The reason here is that the scope of the stage is very small. It measures only the time taken to parse the entry points given on the command line, not the time taken for required files; they are parsed as Require
nodes are visited by the top-level visitor, meaning all that elapsed time counts towards the Semantic (top level)
stage instead. Knowing that all the parsing goes through Crystal::Parser#parse
, here is a rudimentary patch that prints the total time taken for all invocations of that method:
module Crystal
class Parser
class_property elapsed = Time::Span.zero
def parse
t0 = Time.monotonic
begin
previous_def
ensure
t1 = Time.monotonic
Parser.elapsed += t1 - t0
end
end
end
class Compiler
private def print_codegen_stats(units)
return unless @progress_tracker.stats?
puts "Parse total: #{Parser.elapsed}"
previous_def
end
end
end
We then build an empty file with --stats
, meaning the prelude is solely responsible for all the parsing.

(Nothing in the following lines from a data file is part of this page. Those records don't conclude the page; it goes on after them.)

import Literature.NumberTheory.Sieve.FordAsymptoticSieveCombinatorics
import Mathlib.Algebra.Polynomial.AlgebraMap
import Mathlib.RingTheory.PowerSeries.Basic
import Mathlib.Algebra.Algebra.Basic
import Mathlib.LinearAlgebra.Span.Basic
import Mathlib.Algebra.Algebra.Operations
import HarnessLib

/-!
# Ford's counterexamples to a fixed-level asymptotic sieve: the exponential formula in an algebra

Topic `Literature/NumberTheory/Sieve`, companion of `FordAsymptoticSieve.lean` (the named fact
`Literature.NumberTheory.Sieve.Ford2004_localConstruction`) and of
`FordAsymptoticSieveCombinatorics.lean` (the numerical identities `Ford2004.gamma_eq`,
`Ford2004.W_eq`). Source: K. Ford, *On Bombieri's asymptotic sieve*, Trans. Amer. Math. Soc.
**357** (2005) 1663–1674 (arXiv math/0401215) [Ford2004], §3, (3.8)–(3.10) and (3.12)–(3.14).

The identities (3.9)–(3.10) (`γ_m = 0`, i.e. `exp(log(1+X)) = 1 + X`) and (3.13)–(3.14) (the
numbers `W(M,N)`, i.e. `exp(log(1+XY) − log(1+X)) = (1+XY)/(1+X)`) are used in the proof of
[Ford2004] Theorem 3 to collapse a sum over ordered factorisations `n = p_1 ⋯ p_r` with weights
`∏ c_{a_i}`, `c_a = (−1)^{a+1}/a`, into one or two terms. In the formalisation the prime sums are
compared with elements of a commutative algebra `U` (the unitised convolution algebra of
`FordAsymptoticSieveConvolution.lean`), and what is needed is the same identity INSIDE `U`. This
file proves it once, abstractly, for any commutative algebra over a field of characteristic zero
(everything PROVED; the only definitions are the explicit polynomials involved):

* `Ford2004.expCoeff_eq` — with `W = ∑_{a=1}^{M} c_a (Ψ^a − Φ^a) T^a ∈ U[T]` and
  `e_m = ∑_{r ≤ m} (1/r!) [T^m] W^r`: `e_0 = 1`, `e_m = (−1)^{m−1} (Ψ − Φ) Φ^{m−1}` for
  `1 ≤ m ≤ M` (the truncation of `exp(log(1+ΨT) − log(1+ΦT)) = (1+ΨT)(1+ΦT)⁻¹`), by the
  recursion `Ford2004.expFormula_recursion` (`E' = W'E`) and a geometric sum;
* `Ford2004.apply_sum_pow_logCoeff_eq` — consequently, for every linear functional `ℓ` killing
  the monomials `Ψ^i Φ^j` with `i + j > M` ("junk" of degree `> M`, which in the application
  vanishes for support reasons),
  `ℓ(∑_{r=1}^{M} (1/r!) (∑_{a=1}^{M} c_a (Ψ^a − Φ^a))^r) = ∑_{m=1}^{M} ℓ((−1)^{m−1}(Ψ − Φ)Φ^{m−1})`;
  with `Φ = 0` this is (3.9)–(3.10), in general it is (3.12)–(3.14) (all `N` at once);
* the degree bookkeeping `Ford2004.gradedPiece` (`D_m = span{Ψ^iΦ^j : i+j = m}`),
  `Ford2004.Graded`, used to show that the terms of degree `> M` are junk.

## References

* K. Ford, *On Bombieri's asymptotic sieve*, Trans. AMS 357 (2005), 1663–1674, §3 [Ford2004].
-/

namespace Literature.NumberTheory.Sieve.Ford2004

open Finset PowerSeries

section ExpLog

variable {𝕜 : Type*} [Field 𝕜] {U : Type*} [CommRing U] [Algebra 𝕜 U]

/-- Ford's coefficients `c_a = (−1)^{a+1}/a` (`a ≥ 1`), the Taylor coefficients of `log(1 + X)`;
`c_0 = 0`. [cite: Ford2004, §3 (3.8)–(3.9)] -/
def logCoeff (𝕜 : Type*) [Field 𝕜] (a : ℕ) : 𝕜 := (-1) ^ (a + 1) / a

/-- `logCoeff_zero`: auxiliary (unfolding / closure / size lemma). [folklore] -/
@[simp] theorem logCoeff_zero : logCoeff 𝕜 0 = 0 := by simp [logCoeff]

/-- `succ_mul_logCoeff_succ`: auxiliary (unfolding / closure / size lemma). [folklore] -/
theorem succ_mul_logCoeff_succ [CharZero 𝕜] (j : ℕ) : ((j : 𝕜) + 1) * logCoeff 𝕜 (j + 1) = (-1) ^ j := by
  rw [logCoeff, pow_succ, pow_succ]
  have : (j : 𝕜) + 1 ≠ 0 := by exact_mod_cast Nat.succ_ne_zero j
  field_simp
  push_cast
  ring

/-- The truncated two-variable logarithm `W = ∑_{a=1}^{M} c_a (Ψ^a − Φ^a) T^a ∈ U[T]`
("`log(1 + ΨT) − log(1 + ΦT)` mod `T^{M+1}`"). [cite: Ford2004, §3 (3.13)–(3.14)] -/
noncomputable def logPoly (M : ℕ) (Ψ Φ : U) : Polynomial U :=
  ∑ a ∈ Icc 1 M, Polynomial.C (logCoeff 𝕜 a • (Ψ ^ a - Φ ^ a)) * Polynomial.X ^ a

/-- `coeff_logPoly`: auxiliary (unfolding / closure / size lemma). [folklore] -/
theorem coeff_logPoly (M : ℕ) (Ψ Φ : U) (d : ℕ) :
    (logPoly (𝕜 := 𝕜) M Ψ Φ).coeff d = if d ∈ Icc 1 M then logCoeff 𝕜 d • (Ψ ^ d - Φ ^ d) else 0 := by
  rw [logPoly, Polynomial.finsetSum_coeff]
  simp_rw [Polynomial.coeff_C_mul_X_pow]
  rw [Finset.sum_ite_eq (Icc 1 M) d]

/-- `coeff_logPoly_of_mem`: auxiliary (unfolding / closure / size lemma). [folklore] -/
theorem coeff_logPoly_of_mem {M : ℕ} (Ψ Φ : U) {d : ℕ} (hd : d ∈ Icc 1 M) :
    (logPoly (𝕜 := 𝕜) M Ψ Φ).coeff d = logCoeff 𝕜 d • (Ψ ^ d - Φ ^ d) := by
  rw [coeff_logPoly, if_pos hd]

/-- `coeff_logPoly_zero`: auxiliary (unfolding / closure / size lemma). [folklore] -/
theorem coeff_logPoly_zero (M : ℕ) (Ψ Φ : U) : (logPoly (𝕜 := 𝕜) M Ψ Φ).coeff 0 = 0 := by
  rw [coeff_logPoly, if_neg (by simp)]

/-- The truncated exponential coefficients `e_m = ∑_{r ≤ m} (1/r!) [T^m] W^r`. [folklore] -/
noncomputable def expCoeff (M : ℕ) (Ψ Φ : U) (m : ℕ) : U :=
  ∑ r ∈ range (m + 1), algebraMap 𝕜 U ((r.factorial : 𝕜)⁻¹) *
    PowerSeries.coeff m (((logPoly (𝕜 := 𝕜) M Ψ Φ : Polynomial U) : PowerSeries U) ^ r)

/-- Geometric-sum identity over the antidiagonal: `(x − y) ∑_{i+j=n} y^i x^j = x^{n+1} − y^{n+1}`.
[folklore] -/
theorem sub_mul_sum_antidiagonal_pow (x y : U) (n : ℕ) :
    (x - y) * ∑ p ∈ antidiagonal n, y ^ p.1 * x ^ p.2 = x ^ (n + 1) - y ^ (n + 1) := by
  induction n with
  | zero => simp
  | succ n ih =>
    rw [Finset.Nat.sum_antidiagonal_succ]
    have : ∑ p ∈ antidiagonal n, y ^ (p.1 + 1) * x ^ p.2 = y * ∑ p ∈ antidiagonal n, y ^ p.1 * x ^ p.2 := by
      rw [Finset.mul_sum]
      refine Finset.sum_congr rfl fun p _ => ?_
      rw [pow_succ]; ring
    rw [this]
    dsimp only
    linear_combination y * ih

On Windows, a typical run looks like this:
Parse: 00:00:00.000625400 ( 1.16MB)
Semantic (top level): 00:00:00.371690400 ( 129.64MB)
Semantic (new): 00:00:00.001411500 ( 129.64MB)
Semantic (type declarations): 00:00:00.022352500 ( 129.64MB)
Semantic (abstract def check): 00:00:00.008010900 ( 145.64MB)
Semantic (restrictions augmenter): 00:00:00.006648800 ( 145.64MB)
Semantic (ivars initializers): 00:00:00.095378200 ( 145.70MB)
Semantic (cvars initializers): 00:00:00.003065200 ( 145.70MB)
Semantic (main): 00:00:00.212487200 ( 193.82MB)
Semantic (cleanup): 00:00:00.000268600 ( 193.82MB)
Semantic (recursive struct check): 00:00:00.000578700 ( 193.82MB)
Codegen (crystal): 00:00:00.199303900 ( 193.82MB)
Codegen (bc+obj): 00:00:00.182948200 ( 209.82MB)
Codegen (linking): 00:00:00.714077300 ( 209.82MB)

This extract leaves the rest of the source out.